Sunday, July 25, 2010

Misshapen

         Sometimes in the night things show so little of themselves that the rest--the dark space--needs to be filled in with imagination. Walls disappear and objects elongate, fatten, separate like oil in water. You want to reach out and touch it to prove that it still exists in its glorious ordinary, but moving makes you dizzy. Moments come and go and even closing your eyes makes you feel odd, like you have been transfigured into half-cooled jello: Unable to keep shape. These happenings are no ones to blame. Brains just want to let you emulate them once in a while. "Look! This is my world." Maybe, just maybe, we become so aware of them in that moment we actually feel like the world has taken on their very characteristics. Soft pliable squishy elongating brilliance. Outside of the shell. Outside of the comfort zone. Outside of where it is safe. We are all just like brains.
          When we are wrapped in our layers and cushioned in our own squishy substance, hard shell to keep the world out, we find solace in existing. Let the shell go where it will, but we are well. Of course, things get in sometimes. Sometimes it gets a little crowded in there. No room.

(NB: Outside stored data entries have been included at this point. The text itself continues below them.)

/-- **S-A `SparseAnalyticTransfer` of LINE g8-β, PROVED** (see the module docstring). [folklore] -/
theorem sparseAnalyticTransfer : SparseAnalyticTransfer := by
  intro hSE C ν T u p hV
  have hV' := hV
  obtain ⟨hC, hν, hT, hsol, hLH, hdec, hrate, hext, hno⟩ := hV'
  have hsν : 0 < Real.sqrt ν := Real.sqrt_pos.2 hν
  have hK : 0 < kStar := kStar_pos
  set C' : ℝ := max C 1 with hC'def
  have hC'1 : 1 ≤ C' := le_max_right _ _
  have hC'pos : 0 < C' := lt_of_lt_of_le one_pos hC'1
  have hCC' : C ≤ C' := le_max_left _ _
  -- ### per-flow constants
  obtain ⟨cL, hcL, hler⟩ := DepletionLadder.PerFlow.lerayLowerRate_of_not_extends hν hT hsol hLH hdec hext
  obtain ⟨tB, htB, hsubB⟩ := mem_nhdsLT_iff_exists_Ioo_subset.1 hrate
  have htBT : tB < T := htB
  have hbdd : ∀ T₂ ∈ Ioo 0 T, ∃ M : ℝ, ∀ t ∈ Icc 0 T₂, ∀ y, ‖u t y‖ ≤ M :=
    exists_forall_norm_le_of_tao2011 tao2011_hasBoundedSobolevNormsOn_holds hν hsol hLH hdec
  -- Guberović's analyticity radius, restarted along the flow
  obtain ⟨c₀, hc₀1, hAR⟩ := Grujic2013.hasAnalyticRestarts_of_classical
  have hc₀ : 0 < c₀ := one_pos.trans hc₀1
  have hrestart : Grujic2013.HasAnalyticRestarts c₀ ν T u := by
    refine hAR hν hT (hsol.mono Ioo_subset_Ico_self isOpen_Ioo.uniqueDiffOn) (fun a b ha hab hbT => ?_)
      (fun a b ha hab hbT => ?_)
    · obtain ⟨Mab, hMab⟩ := hbdd b ⟨ha.trans_le hab, hbT⟩
      exact ⟨Mab, fun t ht x => hMab t ⟨ha.le.trans ht.1, ht.2⟩ x⟩
    · exact ⟨ENNReal.ofReal (2 * VectorCalculus.kineticEnergy (u 0)), ENNReal.ofReal_lt_top, fun t ht =>
        hLH.lintegral_enorm_sq_le hν.le ⟨ha.le.trans ht.1, ht.2.trans hbT.le⟩⟩
  -- the sparse efficient times of the flow (S-E)
  obtain ⟨N₀, Θ, hSEu⟩ := hSE C ν T u p hV
  set Θ' : ℝ := max Θ 1 with hΘ'def
  have hΘ'1 : 1 ≤ Θ' := le_max_right _ _
  have hΘ'pos : 0 < Θ' := lt_of_lt_of_le one_pos hΘ'1
  have hΘΘ' : Θ ≤ Θ' := le_max_left _ _
  set N₁ : ℝ := max N₀ 1 with hN₁def
  have hN₁1 : 1 ≤ N₁ := le_max_right _ _
  have hN₀N₁ : N₀ ≤ N₁ := le_max_left _ _
  set Nsp : ℝ := Θ' ^ 2 * N₁ / cL ^ 2 with hNspdef
  have hNsp : 0 < Nsp := by positivity
  -- the analyticity parameter `ρ = (K₀ K₁ Θ')⁻¹`
  set K₀ : ℝ := max 1 (c₀ * C' * Real.exp 1 / cL) with hK₀def
  have hK₀1 : 1 ≤ K₀ := le_max_left _ _
  have hK₀pos : 0 < K₀ := lt_of_lt_of_le one_pos hK₀1
  set K₁ : ℝ := 2 * Real.exp 1 * (Real.sqrt 2 * c₀ ^ 2 * C') with hK₁def
  have hK₁1 : 1 ≤ K₁ := by
    have he : 1 ≤ Real.exp 1 := Real.one_le_exp (by norm_num)
    have h2 : 1 ≤ Real.sqrt 2 := Real.one_le_sqrt.2 (by norm_num)
    have hc : 1 ≤ c₀ ^ 2 := one_le_pow₀ hc₀1.le
    have h3 : 1 ≤ Real.sqrt 2 * c₀ ^ 2 * C' := one_le_mul_of_one_le_of_one_le (one_le_mul_of_one_le_of_one_le h2 hc) hC'1
    have h4 : (1 : ℝ) ≤ 2 * Real.exp 1 := by linarith
    exact one_le_mul_of_one_le_of_one_le h4 h3
  have hK₁pos : 0 < K₁ := lt_of_lt_of_le one_pos hK₁1
  set ρ : ℝ := (K₀ * K₁ * Θ')⁻¹ with hρdef
  have hprod1 : 1 ≤ K₀ * K₁ * Θ' := one_le_mul_of_one_le_of_one_le (one_le_mul_of_one_le_of_one_le hK₀1 hK₁1) hΘ'1
  have hprodpos : 0 < K₀ * K₁ * Θ' := lt_of_lt_of_le one_pos hprod1
  have hρpos : 0 < ρ := inv_pos.2 hprodpos
  have hρ1 : ρ ≤ 1 := inv_le_one_of_one_le₀ hprod1
  have hρinv : ρ⁻¹ = K₀ * K₁ * Θ' := inv_inv _
  refine ⟨ρ, Nsp, hρpos, hρ1, hNsp, fun ε hε => ?_⟩
  -- ### a sparse two-sided-locked `(κ⋆−ε)`-efficient late time
  set t₂ : ℝ := max (T / 2) ((tB + T) / 2) with ht₂def
  have ht₂T : t₂ < T := max_lt (by linarith) (by linarith)
  have ht₂0 : 0 ≤ t₂ := le_trans (by linarith : (0 : ℝ) ≤ T / 2) (le_max_left _ _)
  obtain ⟨t, ht, hsparse, hlockl, hlocku, M, hM, hpos, heff⟩ := hSEu ε hε t₂ ⟨ht₂0, ht₂T⟩
  have htT : t < T := ht.2
  have hTt : 0 < T - t := sub_pos.2 htT
  have htT2 : T / 2 ≤ t := (le_max_left _ _).trans ht.1
  have htB2 : (tB + T) / 2 ≤ t := (le_max_right _ _).trans ht.1
  have htI : t ∈ Set.Ico 0 T := ⟨by linarith, htT⟩
  have hsT : 0 < Real.sqrt (T - t) := Real.sqrt_pos.2 hTt
  set Z : ℝ := Zen (u t) with hZdef
  set P : ℝ := Wpa (u t) with hPdef
  set X : ℝ := ν * (T - t) with hXdef
  have hX : 0 < X := mul_pos hν hTt
  have hsX : Real.sqrt X = Real.sqrt ν * Real.sqrt (T - t) := Real.sqrt_mul hν.le _
  have hsXpos : 0 < Real.sqrt X := Real.sqrt_pos.2 hX
  -- positivity of `M`, `Z`, `P`; `Θ > 0`
  have hMnn : 0 ≤ M := (norm_nonneg _).trans (hM 0)
  have hM0 : 0 < M := by
    rcases hMnn.eq_or_lt with h | h
    · rw [← h, zero_mul, zero_mul] at hpos; exact absurd hpos (lt_irrefl _)
    · exact h
  have hsZ : 0 < Real.sqrt Z := by
    rcases (Real.sqrt_nonneg Z).eq_or_lt with h | h
    · rw [← h, mul_zero, zero_mul] at hpos; exact absurd hpos (lt_irrefl _)
    · exact h
  have hsP : 0 < Real.sqrt P := by
    rcases (Real.sqrt_nonneg P).eq_or_lt with h | h
    · rw [← h, mul_zero] at hpos; exact absurd hpos (lt_irrefl _)
    · exact h
  have hZ : 0 < Z := Real.sqrt_pos.1 hsZ
  have hP : 0 < P := Real.sqrt_pos.1 hsP
  have hΘ : 0 < Θ := by
    by_contra h
    push Not at h
    have : Θ * (ν * (T - t)) * Wpa (u t) ≤ 0 :=
      mul_nonpos_of_nonpos_of_nonneg (mul_nonpos_of_nonpos_of_nonneg h hX.le) hP.le
    linarith
  have hsparse' : Z * Real.sqrt (T - t) ≤ N₁ * (ν * Real.sqrt ν) :=
    hsparse.trans (mul_le_mul_of_nonneg_right hN₀N₁ (by positivity))
  -- the Taylor length in parabolic units
  have hlamZP : lam (u t) = Real.sqrt (Z / P) := rfl
  obtain ⟨hlamU, hlamL⟩ := sqrt_div_bounds_of_lock hP hX hΘ hΘΘ' hΘ'1 hlockl hlocku
  rw [← hlamZP] at hlamU hlamL
  have hlam : 0 < lam (u t) := lt_of_lt_of_le (div_pos hsXpos hΘ'pos) hlamL
  have hqle : (Real.sqrt X)⁻¹ ≤ Θ' * (lam (u t))⁻¹ := by
    rw [← div_eq_mul_inv, le_div_iff₀ hlam, inv_mul_le_iff₀ hsXpos, mul_comm]
    exact hlamU
  -- Leray at `t`
  have hpinl : cL * Real.sqrt ν ≤ Real.sqrt (T - t) * M := by
    obtain ⟨xL, hxL⟩ := hler t htI
    exact hxL.trans (mul_le_mul_of_nonneg_left (hM xL) (Real.sqrt_nonneg _))
  have hsle : Real.sqrt ν / Real.sqrt (T - t) ≤ M / cL := by
    rw [div_le_div_iff₀ hsT hcL]
    calc Real.sqrt ν * cL = cL * Real.sqrt ν := mul_comm _ _
      _ ≤ Real.sqrt (T - t) * M := hpinl
      _ = M * Real.sqrt (T - t) := mul_comm _ _
  -- ### the restart time `t' = t − (T−t)/(2c₀²C'²)` and the tube extension of `u t`
  set τ : ℝ := (T - t) / (2 * c₀ ^ 2 * C' ^ 2) with hτdef
  have hτpos : 0 < τ := by positivity
  have hD0 : 0 < c₀ ^ 2 * C' ^ 2 := by positivity
  have hD1 : 1 ≤ c₀ ^ 2 * C' ^ 2 := one_le_mul_of_one_le_of_one_le (one_le_pow₀ hc₀1.le) (one_le_pow₀ hC'1)
  have hτle : τ ≤ (T - t) / 2 := by
    rw [hτdef, div_le_div_iff₀ (by positivity) (by norm_num)]
    have h2D : (2 : ℝ) ≤ 2 * (c₀ ^ 2 * C' ^ 2) := by linarith
    calc (T - t) * 2 ≤ (T - t) * (2 * (c₀ ^ 2 * C' ^ 2)) := mul_le_mul_of_nonneg_left h2D hTt.le
      _ = (T - t) * (2 * c₀ ^ 2 * C' ^ 2) := by ring
  set t' : ℝ := t - τ with ht'def
  have ht't : t' < t := by rw [ht'def]; linarith
  have ht'T : t' < T := ht't.trans htT
  have hTt' : 0 < T - t' := sub_pos.2 ht'T
  have hTt'ge : T - t ≤ T - t' := by linarith
  have ht'B : tB < t' := by
    have : t' ≥ t - (T - t) / 2 := by rw [ht'def]; linarith
    linarith
  have ht'0 : 0 < t' := by
    have : t' ≥ t - (T - t) / 2 := by rw [ht'def]; linarith
    linarith
  have htt' : t - t' = τ := by rw [ht'def]; ring
  -- `‖u(t')‖_∞` : bounded by the Type-I height, positive by Leray
  have hsT' : 0 < Real.sqrt (T - t') := Real.sqrt_pos.2 hTt'
  have hMt' : ∀ x, ‖u t' x‖ ≤ C' * Real.sqrt ν / Real.sqrt (T - t') := fun x => by
    have h := hsubB ⟨ht'B, ht'T⟩ x
    rw [le_div_iff₀ hsT', mul_comm]
    exact h.trans (mul_le_mul_of_nonneg_right hCC' hsν.le)
  have hbddN : BddAbove (Set.range fun x => ‖u t' x‖) := ⟨_, by rintro _ ⟨x, rfl⟩; exact hMt' x⟩
  set N' : ℝ := ⨆ x, ‖u t' x‖ with hN'def
  have hN'le : N' ≤ C' * Real.sqrt ν / Real.sqrt (T - t') := ciSup_le hMt'
  have hleN' : ∀ x, ‖u t' x‖ ≤ N' := fun x => le_ciSup hbddN x
  have hN'pos : 0 < N' := by
    obtain ⟨xL, hxL⟩ := hler t' ⟨ht'0.le, ht'T⟩
    have h1 : 0 < Real.sqrt (T - t') * ‖u t' xL‖ := lt_of_lt_of_le (mul_pos hcL hsν) hxL
    exact lt_of_lt_of_le ((mul_pos_iff_of_pos_left hsT').1 h1) (hleN' xL)
  -- the window condition `t < t' + ν/(c₀² N'²)`
  have hwin : t < t' + ν / (c₀ ^ 2 * N' ^ 2) := by
    have h1 : N' ^ 2 ≤ C' ^ 2 * ν / (T - t') := by
      have h := pow_le_pow_left₀ hN'pos.le hN'le 2
      rwa [div_pow, mul_pow, Real.sq_sqrt hν.le, Real.sq_sqrt hTt'.le] at h
    have h2 : (T - t') / (c₀ ^ 2 * C' ^ 2) ≤ ν / (c₀ ^ 2 * N' ^ 2) := by
      rw [div_le_div_iff₀ (by positivity) (by positivity)]
      have h3 := mul_le_mul_of_nonneg_left h1 (le_of_lt (mul_pos (pow_pos hc₀ 2) hTt'))
      calc (T - t') * (c₀ ^ 2 * N' ^ 2) = c₀ ^ 2 * (T - t') * N' ^ 2 := by ring
        _ ≤ c₀ ^ 2 * (T - t') * (C' ^ 2 * ν / (T - t')) := h3
        _ = ν * (c₀ ^ 2 * C' ^ 2) := by field_simp
    have h4 : τ < (T - t') / (c₀ ^ 2 * C' ^ 2) := by
      rw [hτdef, div_lt_div_iff₀ (by positivity) hD0]
      have hA : 0 < (T - t) * (c₀ ^ 2 * C' ^ 2) := mul_pos hTt hD0
      have hB : (T - t) * (c₀ ^ 2 * C' ^ 2) ≤ (T - t') * (c₀ ^ 2 * C' ^ 2) :=
        mul_le_mul_of_nonneg_right hTt'ge hD0.le
      calc (T - t) * (c₀ ^ 2 * C' ^ 2) < 2 * ((T - t') * (c₀ ^ 2 * C' ^ 2)) := by linarith
        _ = (T - t') * (2 * c₀ ^ 2 * C' ^ 2) := by ring
    linarith [htt', h4, h2]
  obtain ⟨U, hUd, hUf, hUB⟩ := hrestart t' ⟨ht'0, ht'T⟩ t ⟨ht't, htT⟩ hwin
  -- the radius and the bound of the tube
  set r : ℝ := c₀⁻¹ * Real.sqrt (ν * (t - t')) with hrdef
  have hr : 0 < r := mul_pos (inv_pos.2 hc₀) (Real.sqrt_pos.2 (mul_pos hν (by linarith)))
  have hreq : r = Real.sqrt X / (Real.sqrt 2 * c₀ ^ 2 * C') := by
    rw [hrdef, htt', hτdef]; exact restart_radius_eq hν hc₀ hC'pos hTt
  have hBle : c₀ * N' * Real.exp 1 ≤ K₀ * M := by
    have h1 : N' ≤ C' * (M / cL) := by
      calc N' ≤ C' * Real.sqrt ν / Real.sqrt (T - t') := hN'le
        _ = C' * (Real.sqrt ν / Real.sqrt (T - t')) := mul_div_assoc _ _ _
        _ ≤ C' * (Real.sqrt ν / Real.sqrt (T - t)) :=
            mul_le_mul_of_nonneg_left (div_le_div_of_nonneg_left hsν.le hsT (Real.sqrt_le_sqrt hTt'ge)) hC'pos.le
        _ ≤ C' * (M / cL) := mul_le_mul_of_nonneg_left hsle hC'pos.le
    calc c₀ * N' * Real.exp 1 ≤ c₀ * (C' * (M / cL)) * Real.exp 1 := by gcongr
      _ = c₀ * C' * Real.exp 1 / cL * M := by ring
      _ ≤ K₀ * M := mul_le_mul_of_nonneg_right (le_max_right _ _) hM0.le
  have hratio : 2 * Real.exp 1 / r ≤ K₁ * Θ' * (lam (u t))⁻¹ := by
    have hx0 : Real.sqrt X ≠ 0 := hsXpos.ne'
    have hc0 : c₀ ≠ 0 := hc₀.ne'
    have hC0 : C' ≠ 0 := hC'pos.ne'
    have h2 : Real.sqrt 2 ≠ 0 := (Real.sqrt_pos.2 (by norm_num : (0:ℝ) < 2)).ne'
    have e1 : 2 * Real.exp 1 / r = K₁ * (Real.sqrt X)⁻¹ := by
      rw [hreq, hK₁def]
      field_simp
    rw [e1]
    calc K₁ * (Real.sqrt X)⁻¹ ≤ K₁ * (Θ' * (lam (u t))⁻¹) := mul_le_mul_of_nonneg_left hqle hK₁pos.le
      _ = K₁ * Θ' * (lam (u t))⁻¹ := (mul_assoc _ _ _).symm
  -- ### the analytic budget of the slice
  have hD : ∀ (j : ℕ) (x : EuclideanSpace ℝ (Fin 3)), ‖iteratedFDeriv ℝ j (u t) x‖ ≤
      c₀ * N' * Real.exp 1 * (2 * Real.exp 1 / r) ^ j * j ! :=
    fun j x => norm_iteratedFDeriv_slice_le_factorial_of_tube hr hUd hUf hUB j x
  have hAn : IsAnalyticReg ρ (u t) M := by
    intro j x
    rcases Nat.eq_zero_or_pos j with hj | hj
    · subst hj
      simp only [Nat.factorial_zero, Nat.cast_one, pow_zero, mul_one, one_mul, norm_iteratedFDeriv_zero]
      exact hM x
    · have h1 := hD j x
      have h2 : (2 * Real.exp 1 / r) ^ j ≤ (K₁ * Θ') ^ j * (lam (u t))⁻¹ ^ j := by
        rw [← mul_pow]; exact pow_le_pow_left₀ (by positivity) hratio j
      have h3 : K₀ ≤ K₀ ^ j := le_self_pow₀ hK₀1 (Nat.pos_iff_ne_zero.1 hj)
      have hq0 : 0 ≤ (2 * Real.exp 1 / r) ^ j := pow_nonneg (div_nonneg (by positivity) hr.le) j
      have hB0 : 0 ≤ c₀ * N' * Real.exp 1 := by positivity
      calc ‖iteratedFDeriv ℝ j (u t) x‖ ≤ c₀ * N' * Real.exp 1 * (2 * Real.exp 1 / r) ^ j * j ! := h1
        _ ≤ K₀ * M * ((K₁ * Θ') ^ j * (lam (u t))⁻¹ ^ j) * j ! :=
            mul_le_mul_of_nonneg_right (mul_le_mul hBle h2 hq0 (by positivity)) (by positivity)
        _ ≤ K₀ ^ j * M * ((K₁ * Θ') ^ j * (lam (u t))⁻¹ ^ j) * j ! :=
            mul_le_mul_of_nonneg_right (mul_le_mul_of_nonneg_right
              (mul_le_mul_of_nonneg_right h3 hM0.le) (by positivity)) (by positivity)
        _ = ((j ! : ℝ) * ρ⁻¹ ^ j) * M * (lam (u t))⁻¹ ^ j := by rw [hρinv, mul_pow, mul_pow]; ring
  -- admissibility, sparseness
  set B₁ : ℝ := ((1 ! : ℝ) * ρ⁻¹ ^ 1) * M * (lam (u t))⁻¹ ^ 1 with hB₁def
  have hAdm : IsAdm (u t) M B₁ := by
    refine ⟨hsol.contDiff_velocity htI, hsol.divFree _ htI, hM, fun x => ?_,
      lintegral_iteratedFDeriv_slice_lt_top hν hT hsol hLH hdec htI 0,
      lintegral_iteratedFDeriv_slice_lt_top hν hT hsol hLH hdec htI 1,
      lintegral_iteratedFDeriv_slice_lt_top hν hT hsol hLH hdec htI 2⟩
    rw [← norm_iteratedFDeriv_one (𝕜 := ℝ)]
    exact hAn 1 x
  have hSparse : IsSparse Nsp (u t) M := by
    show Wpa (u t) * lam (u t) ≤ Θ' ^ 2 * N₁ / cL ^ 2 * M ^ 2
    have hlam2 : lam (u t) ^ 2 = Z / P := by rw [hlamZP, Real.sq_sqrt (div_pos hZ hP).le]
    exact palinstrophy_mul_length_le hν hTt hZ hP hcL hΘ'1 (le_trans zero_le_one hN₁1) hlam hlam2 hlamL hsparse' hpinl
  exact ⟨t, M, B₁, htI, hAdm, hAn, hSparse, hpos, heff⟩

Our world isn't large enough. THe brain then squishily dies. What if it could crack it's way out of the shell though? What if it could rebuild a bit bigger and stronger. from the inside out? rise up brain! Do something about your small world, it is taking you and squishing you and changing your shape. You can't live long. But it can't do that. It will simply die. Unless, of course, a surgeon helps it out a little. Cleans up the mess, but the room stays the same once the professional lets it be. Just a little cleaner until it crowds again. But not I. Not we.
            We rise up! We crack the shell we stopped fitting in, grew too big for. We remodel, build new rooms, taller and grander than before. All so we can think bigger of course. So we can let more people in, more art, more music, more ideas, more everything. The importance of adding on. Of getting our space so we don't squish. That is uncomfortable. It hurts to be misshapen; even if we don't know it. So we build on.